First, cue the reader to who’s speaking right away. “Ooh, the police,” yelled the protest leader. Barry something-or-other. This wasn’t the first time he’d had run-ins with that loud-mouthed-loser. “We’re scared now!”
The next line is all telling and does nothing to further the plot — delete.
Rewrite the rest of the paragraph to hint at the story to come.
So damn tired of environmental groups disrupting the normal work flow, never mind the time spent before and after hours, something had to give. It was almost as if they sensed when he pulled into the parking lot. Had they planted cameras? Stalked him? Oh, maybe they attended the fundraiser tonight. Bunch of tree-huggers trying to find a way to relocate birds once PPC laid the new pipeline. If only these earthy-crunchy types could disappear. Vanished. Scraped off the planet like gum on a sneaker’s sole. But how?
He smirked. Murder might be an option.
###
Overall, there’s a lot to like about this first page. If Anon deepens the POV, s/he could have an intriguing story.
Jordan passed me the music challenge gauntlet. So, I’m including the inspiration behind Paradox, my killer in SCATHED, Grafton County Series, (release date TBA). #TKZMusicChallenge
Over to you, TKZers. What tips would you give to strengthen this first page?

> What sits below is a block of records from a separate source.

import Summits.ResolutionOfSingularities.ResolutionOfSingularities.Theorems.WildDescent4
import HarnessLib

/-!
# WildDescent (5/13) — β-descent in a linear frame; §5 WallChart (L3a): `wall_step`, exact point laws `pts_chartTransform_snd/fst`

Verbatim slice of the farm-checked monolith `WildDescent.lean` of cell `decomp-res`, seat `decomp-res-lens-5`, g36
(sha256 4ec0fa6f4f9efba7…); one namespace `Summit.ResolutionOfSingularities.ResolutionOfSingularities.Theorems.WildDescent` across the
slices, imports chained (laws L1–L7 and the mechanism: module docstring of slice 1; main theorems: slice 13/13).
-/

open MvPolynomial Finset
open scoped BigOperators
open Literature.AlgebraicGeometry.Resolution
open Literature.AlgebraicGeometry.Resolution.Hauser2010
open Literature.AlgebraicGeometry.Resolution.PointBlowup
open Literature.AlgebraicGeometry.Resolution.HauserPerlega2024

namespace Summit.ResolutionOfSingularities.ResolutionOfSingularities.Theorems.WildDescent

/-! ## §5 THE WALL-CHART MOVE (L3a: transport law of the frame, nearness, exact point law `Δ' = T(Δ)`) -/

section WallChart

variable {K : Type} [Field K]

/-- A polynomial all of whose monomials are divisible by `y_l` lies in `(y_l)`. [folklore] -/
theorem mem_span_X_of_forall_coeff {σ : Type*} {l : σ} {P : MvPolynomial σ K}
    (h : ∀ D : σ →₀ ℕ, D l = 0 → coeff D P = 0) : P ∈ Ideal.span {(X l : MvPolynomial σ K)} := by
  classical
  rw [P.as_sum]
  refine Ideal.sum_mem _ fun D hD => ?_
  have hDl : D l ≠ 0 := fun h0 => (mem_support_iff.mp hD) (h D h0)
  have hexp : Finsupp.single l 1 + (D - Finsupp.single l 1) = D := by
    ext i
    simp only [Finsupp.add_apply, Finsupp.tsub_apply, Finsupp.single_apply]
    split_ifs with h
    · subst h; omega
    · omega
  have hdec : monomial D (coeff D P) = X l * monomial (D - Finsupp.single l 1) (coeff D P) := by
    rw [← pow_one (X l), X_pow_eq_monomial, monomial_mul, one_mul, hexp]
  rw [hdec]
  exact Ideal.mul_mem_right _ _ (Ideal.subset_span rfl)

/-- `chartTransform 1 l` of the linear form `a y_k + b y_l` is `a y_k + b`. [cite: Hauser2010, §F] -/
theorem chartTransform_one_lin {k l : Fin 3} (hkl : k ≠ l) (a b : K) :
    chartTransform 1 l (C a * X k + C b * X l : MvPolynomial (Fin 3) K) = C a * X k + C b := by
  rw [HauserPerlega2024.chartTransform_add, C_mul_X_eq_monomial, C_mul_X_eq_monomial,
    HauserPerlega2024.chartTransform_monomial, HauserPerlega2024.chartTransform_monomial]
  have h1 : chartExponent 1 l (Finsupp.single k 1) = Finsupp.single k 1 := by
    ext i
    rw [PointBlowup.chartExponent_apply]
    split_ifs with h
    · subst h; rw [Finsupp.degree_single, Finsupp.single_apply, if_neg hkl, Nat.sub_self]
    · rfl
  have h2 : chartExponent 1 l (Finsupp.single l 1) = 0 := by
    ext i
    rw [PointBlowup.chartExponent_apply, Finsupp.zero_apply]
    split_ifs with h
    · rw [Finsupp.degree_single, Nat.sub_self]
    · rw [Finsupp.single_apply, if_neg (Ne.symm h)]
  rw [h1, h2, ← C_mul_X_eq_monomial, ← C_apply]

/-- The chart transform of a frame polynomial is `≡ c·y_f^s (mod y_l)`: its only monomial prime to `y_l` is `y_f^s`.
[cite: CossartJannsenSaito2020, Lemma 8.5 p.110] -/
theorem chartTransform_sub_mem_span {f l : Fin 3} (hfl : f ≠ l) {s : ℕ}
    {H : MvPolynomial (Fin 3) K} {c : K} (hin : homogeneousComponent s H = C c * X f ^ s)
    (hord : (s : ℕ∞) ≤ ordZero H) :
    chartTransform s l H - C c * X f ^ s ∈ Ideal.span {(X l : MvPolynomial (Fin 3) K)} := by
  classical
  have hsupp : ∀ d ∈ H.support, s ≤ d.degree := fun d hd => le_degree_of_mem_support hord hd
  have hχ : chartExponent s l (Finsupp.single f s) = Finsupp.single f s := by
    ext i
    rw [PointBlowup.chartExponent_apply]
    split_ifs with h
    · subst h; rw [Finsupp.degree_single, Finsupp.single_apply, if_neg hfl, Nat.sub_self]
    · rfl
  refine mem_span_X_of_forall_coeff fun D hDl => ?_
  rw [coeff_sub, X_pow_eq_monomial, coeff_C_mul, coeff_monomial]
  by_cases hD : Finsupp.single f s = D
  · rw [if_pos hD, mul_one, ← hD, ← hχ]
    by_cases hmem : Finsupp.single f s ∈ H.support
    · rw [HauserPerlega2024.coeff_chartExponent_chartTransform s l hsupp hmem]
      have h2 : coeff (Finsupp.single f s) (homogeneousComponent s H) = coeff (Finsupp.single f s) H := by
        rw [coeff_homogeneousComponent, if_pos (Finsupp.degree_single f s)]
      rw [← h2, hin, X_pow_eq_monomial, coeff_C_mul, coeff_monomial, if_pos rfl, mul_one, sub_self]
    · -- then `c = 0` and the transform has no such monomial either
      have hc : c = 0 := by
        have h2 : coeff (Finsupp.single f s) (homogeneousComponent s H) = coeff (Finsupp.single f s) H := by
          rw [coeff_homogeneousComponent, if_pos (Finsupp.degree_single f s)]
        have h3 := notMem_support_iff.mp hmem
        rw [← h2, hin, X_pow_eq_monomial, coeff_C_mul, coeff_monomial, if_pos rfl, mul_one] at h3
        exact h3
      rw [hc, sub_zero, hχ, ← notMem_support_iff, HauserPerlega2024.support_chartTransform s l hsupp, Finset.mem_image]
      rintro ⟨d, hd, hdD⟩
      rw [← hχ] at hdD
      have := PointBlowup.chartExponent_injective (hsupp d hd) (by rw [Finsupp.degree_single]) hdD
      rw [this] at hd
      exact hmem hd
  · rw [if_neg hD, mul_zero, sub_zero, ← notMem_support_iff, HauserPerlega2024.support_chartTransform s l hsupp,
      Finset.mem_image]
    rintro ⟨d, hd, hdD⟩
    have hdeg : d.degree = s := by
      have := DFunLike.congr_fun hdD l
      rw [PointBlowup.chartExponent_apply, if_pos rfl, hDl] at this
      have := hsupp d hd
      omega
    have hds := eq_single_of_degree_eq hin hd hdeg
    rw [hds, hχ] at hdD
    exact hD hdD

/-- The constant coefficient of `σ(c·y_f^s)` for the affine shear `y_f ↦ y_f + a y_k + κ₁` is `c κ₁^s`. [folklore] -/
theorem constantCoeff_zshear_C_mul_X_pow {f k : Fin 3} (a κ₁ c : K) (s : ℕ) :
    constantCoeff (WallFrames.zshear f (C a * X k + C κ₁) (C c * X f ^ s)) = c * κ₁ ^ s := by
  rw [zshear_C_mul_pow, WallFrames.zshear_X_self, map_mul, constantCoeff_C, map_pow, map_add, map_add, constantCoeff_X,
    map_mul, constantCoeff_C, constantCoeff_X, constantCoeff_C, mul_zero, zero_add, zero_add]

/-- The shear along `y_f` preserves the ideal `(y_l)`, `l ≠ f`. [folklore] -/
theorem zshear_mem_span_X {σ : Type*} [DecidableEq σ] {f l : σ} (hlf : l ≠ f) (ζ : MvPolynomial σ K) {P : MvPolynomial σ K}
    (hP : P ∈ Ideal.span {(X l : MvPolynomial σ K)}) : WallFrames.zshear f ζ P ∈ Ideal.span {(X l : MvPolynomial σ K)} := by
  obtain ⟨R, rfl⟩ := Ideal.mem_span_singleton'.mp hP
  rw [map_mul, WallFrames.zshear_X_of_ne hlf]
  exact Ideal.mem_span_singleton'.mpr ⟨_, rfl⟩

/-- **WALL-CHART LAW (L3a + nearness).**  Frame `G = σ_η(H)`, `η = a_k y_k + a_l y_l`; the move blows up the origin, takes the
chart of the LOST wall `y_l` and translates by `b = b_f e_f`; if the new stage is near (`ord ≥ 1` suffices) then
(i) NEARNESS `a_l + b_f = 0` (the centre lies on the tangent plane) and (ii) the TRANSPORTED FRAME
`σ_{−a_k y_k}(G') = chartTransform s l H` — the new frame polynomial is the bare chart transform of the old one.
[cite: CossartJannsenSaito2020, Lemmas 11.1/11.2 p.129; Kollar2007, 2.59.1] -/
theorem wall_step {f k l : Fin 3} (hfk : f ≠ k) (hfl : f ≠ l) (hkl : k ≠ l) {s : ℕ} (hs : s ≠ 0)
    {H : MvPolynomial (Fin 3) K} {c ak al : K} (hc : c ≠ 0) (hin : homogeneousComponent s H = C c * X f ^ s)
    (hord : ordZero H = s) {b : Fin 3 → K} (hb : ∀ i, i ≠ f → b i = 0)
    (hnear : (1 : ℕ∞) ≤ ordZero (PointBlowup.translate b (chartTransform s l (WallFrames.zshear f (C ak * X k + C al * X l) H)))) :
    al + b f = 0 ∧
      WallFrames.zshear f (-(C ak * X k)) (PointBlowup.translate b (chartTransform s l (WallFrames.zshear f (C ak * X k + C al * X l) H))) =
        chartTransform s l H := by
  have hηf := varFree_lin (K := K) (Ne.symm hfk) (Ne.symm hfl) ak al
  have hnegη : (-(C ak * X k + C al * X l) : MvPolynomial (Fin 3) K) = C (-ak) * X k + C (-al) * X l := by
    rw [map_neg, map_neg]; ring
  have hηf' : ∀ μ ∈ (-(C ak * X k + C al * X l) : MvPolynomial (Fin 3) K).support, μ f = 0 := by
    rw [hnegη]; exact varFree_lin (Ne.symm hfk) (Ne.symm hfl) (-ak) (-al)
  have hη1 : (1 : ℕ∞) ≤ ordZero (-(C ak * X k + C al * X l) : MvPolynomial (Fin 3) K) := by
    rw [ordZero_neg]; exact one_le_ordZero_lin k l ak al
  have hordG : (s : ℕ∞) ≤ ordZero (WallFrames.zshear f (C ak * X k + C al * X l) H) := by
    rw [WallFrames.ordZero_zshear hηf (one_le_ordZero_lin k l ak al), hord]
  have hT := WallFrames.transport_law (Ne.symm hfl) hη1 hb hordG
  rw [WallFrames.zshear_neg_zshear hηf, hnegη, chartTransform_one_lin hkl] at hT
  -- `hT : zshear f (C (-ak) * X k + C (-al) - C (b f)) G' = chartTransform s l H`
  set G' := PointBlowup.translate b (chartTransform s l (WallFrames.zshear f (C ak * X k + C al * X l) H)) with hG'
  have hζ'f : ∀ μ ∈ (C (-ak) * X k + C (-al) - C (b f) : MvPolynomial (Fin 3) K).support, μ f = 0 :=
    WallFrames.varFree_sub (WallFrames.varFree_add (WallFrames.varFree_mul (WallFrames.varFree_C f _)
      (WallFrames.varFree_X_of_ne (Ne.symm hfk))) (WallFrames.varFree_C f _)) (WallFrames.varFree_C f _)
  have hback : G' = WallFrames.zshear f (-(C (-ak) * X k + C (-al) - C (b f))) (chartTransform s l H) := by
    rw [← hT, WallFrames.zshear_neg_zshear hζ'f]
  have hneg' : (-(C (-ak) * X k + C (-al) - C (b f)) : MvPolynomial (Fin 3) K) = C ak * X k + C (al + b f) := by
    rw [map_neg, map_neg, map_add]; ring
  rw [hneg'] at hback
  -- nearness: constant coefficients
  have hκ : al + b f = 0 := by
    have h0 : constantCoeff G' = 0 := (one_le_ordZero_iff G').mp hnear
    have hmem := zshear_mem_span_X (Ne.symm hfl) (C ak * X k + C (al + b f))
      (chartTransform_sub_mem_span hfl hin hord.symm.le)
    rw [map_sub, ← hback] at hmem
    have h1 := constantCoeff_eq_of_sub_mem_span_X hmem
    rw [h0, constantCoeff_zshear_C_mul_X_pow] at h1
    have h2 : (al + b f) ^ s = 0 := by
      rcases mul_eq_zero.mp h1.symm with h | h
      · exact absurd h hc
      · exact h
    exact pow_eq_zero_iff hs |>.mp h2
  refine ⟨hκ, ?_⟩
  rw [← hT]
  congr 1
  have hbf : b f = -al := by
    have := hκ; rw [add_comm] at this; exact eq_neg_of_add_eq_zero_left this
  rw [hbf, map_neg, map_neg]; congr 1; ring

/-- **EXACT POINT LAW, slot 2 lost:** `Δ(chartTransform s v H) = Φ(Δ(H))`.
[cite: CossartJannsenSaito2020, Lemma 11.2 p.129] -/
theorem pts_chartTransform_snd {f u v : Fin 3} (hfu : f ≠ u) (hfv : f ≠ v) (huv : u ≠ v) {s : ℕ}
    {H : MvPolynomial (Fin 3) K} (hord : (s : ℕ∞) ≤ ordZero H) :
    pts s f u v (chartTransform s v H) = (pts s f u v H).image phi := by
  classical
  have hsupp : ∀ d ∈ H.support, s ≤ d.degree := fun d hd => le_degree_of_mem_support hord hd
  have hσ := fin3_exhaust hfu hfv huv
  ext x
  rw [mem_pts, Finset.mem_image]
  constructor
  · rintro ⟨D, hD, hDf, rfl⟩
    rw [HauserPerlega2024.support_chartTransform s v hsupp, Finset.mem_image] at hD
    obtain ⟨d, hd, rfl⟩ := hD
    rw [PointBlowup.chartExponent_apply, if_neg hfv] at hDf
    exact ⟨pt s f u v d, pt_mem_pts hd hDf, (pt_chartExponent_snd hfu hfv huv hσ (hsupp d hd) hDf).symm⟩
  · rintro ⟨y, hy, rfl⟩
    obtain ⟨d, hd, hdf, rfl⟩ := mem_pts.mp hy
    refine ⟨chartExponent s v d, ?_, ?_, pt_chartExponent_snd hfu hfv huv hσ (hsupp d hd) hdf⟩
    · rw [HauserPerlega2024.support_chartTransform s v hsupp]; exact Finset.mem_image_of_mem _ hd
    · rw [PointBlowup.chartExponent_apply, if_neg hfv]; exact hdf

/-- **EXACT POINT LAW, slot 1 lost:** `Δ(chartTransform s u H) = Ψ(Δ(H))`.
[cite: CossartJannsenSaito2020, Lemma 11.1 p.129] -/
theorem pts_chartTransform_fst {f u v : Fin 3} (hfu : f ≠ u) (hfv : f ≠ v) (huv : u ≠ v) {s : ℕ}
    {H : MvPolynomial (Fin 3) K} (hord : (s : ℕ∞) ≤ ordZero H) :
    pts s f u v (chartTransform s u H) = (pts s f u v H).image psi := by
  classical
  have hsupp : ∀ d ∈ H.support, s ≤ d.degree := fun d hd => le_degree_of_mem_support hord hd
  have hσ := fin3_exhaust hfu hfv huv
  ext x
  rw [mem_pts, Finset.mem_image]
  constructor
  · rintro ⟨D, hD, hDf, rfl⟩
    rw [HauserPerlega2024.support_chartTransform s u hsupp, Finset.mem_image] at hD
    obtain ⟨d, hd, rfl⟩ := hD
    rw [PointBlowup.chartExponent_apply, if_neg hfu] at hDf
    exact ⟨pt s f u v d, pt_mem_pts hd hDf, (pt_chartExponent_fst hfu hfv huv hσ (hsupp d hd) hDf).symm⟩
  · rintro ⟨y, hy, rfl⟩
    obtain ⟨d, hd, hdf, rfl⟩ := mem_pts.mp hy
    refine ⟨chartExponent s u d, ?_, ?_, pt_chartExponent_fst hfu hfv huv hσ (hsupp d hd) hdf⟩
    · rw [HauserPerlega2024.support_chartTransform s u hsupp]; exact Finset.mem_image_of_mem _ hd
    · rw [PointBlowup.chartExponent_apply, if_neg hfu]; exact hdf

end WallChart

end Summit.ResolutionOfSingularities.ResolutionOfSingularities.Theorems.WildDescent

Thanks for the lesson on deepening POV. Since my favorite books are from older generations where a distant 3rd is the norm, deepening POV is not a technique that comes easily to me nor does it really seem off. But I know it’s essential for today’s readers, so every exposure helps. 😎
I’m so glad you found the post useful, BK. The classics and older books do use a more distant narrator, and I think that’s what trips up many writers. I had the same problem.
I’m always flagging telling passages when I edit. You noted many of the words I come across in manuscripts. Those little buggers sneak in all the time.
One of my writing mentors used to say writing first person was the easiest way to teach POV because it was literally typing direct thought. I don’t enjoy writing first person, but I can see what he meant by that. Something about switching from “I” to “s/he” makes people add unnecessary distancing words.
Great job on this lesson, Sue.
Thanks, Staci. I can see why your mentor believed 1st would be easier than 3rd, but I’m not sure I agree with the blanket statement. Both POVs should be written the same way. The only difference is the pronoun, as you know. 😉
That’s exactly how I write 3rd person. I think his thought was that new writers can’t make the switch without adding a distancing word.
In the end, I think you have to be comfortable to make it work. It’s natural to me to write in 3rd, but when I try 1st (or even 2nd) I have to think about it.
I’m the opposite. Ooh, I love 2nd for flash fiction. Such a fun POV to play around with!
I’d like to add a macro-perspective note to Sue’s great micro-analysis.
If I read this first page, I’d be skeptical that the author is going to do anything original with this bad guy v good guy, pipeline company v environmentalists topic.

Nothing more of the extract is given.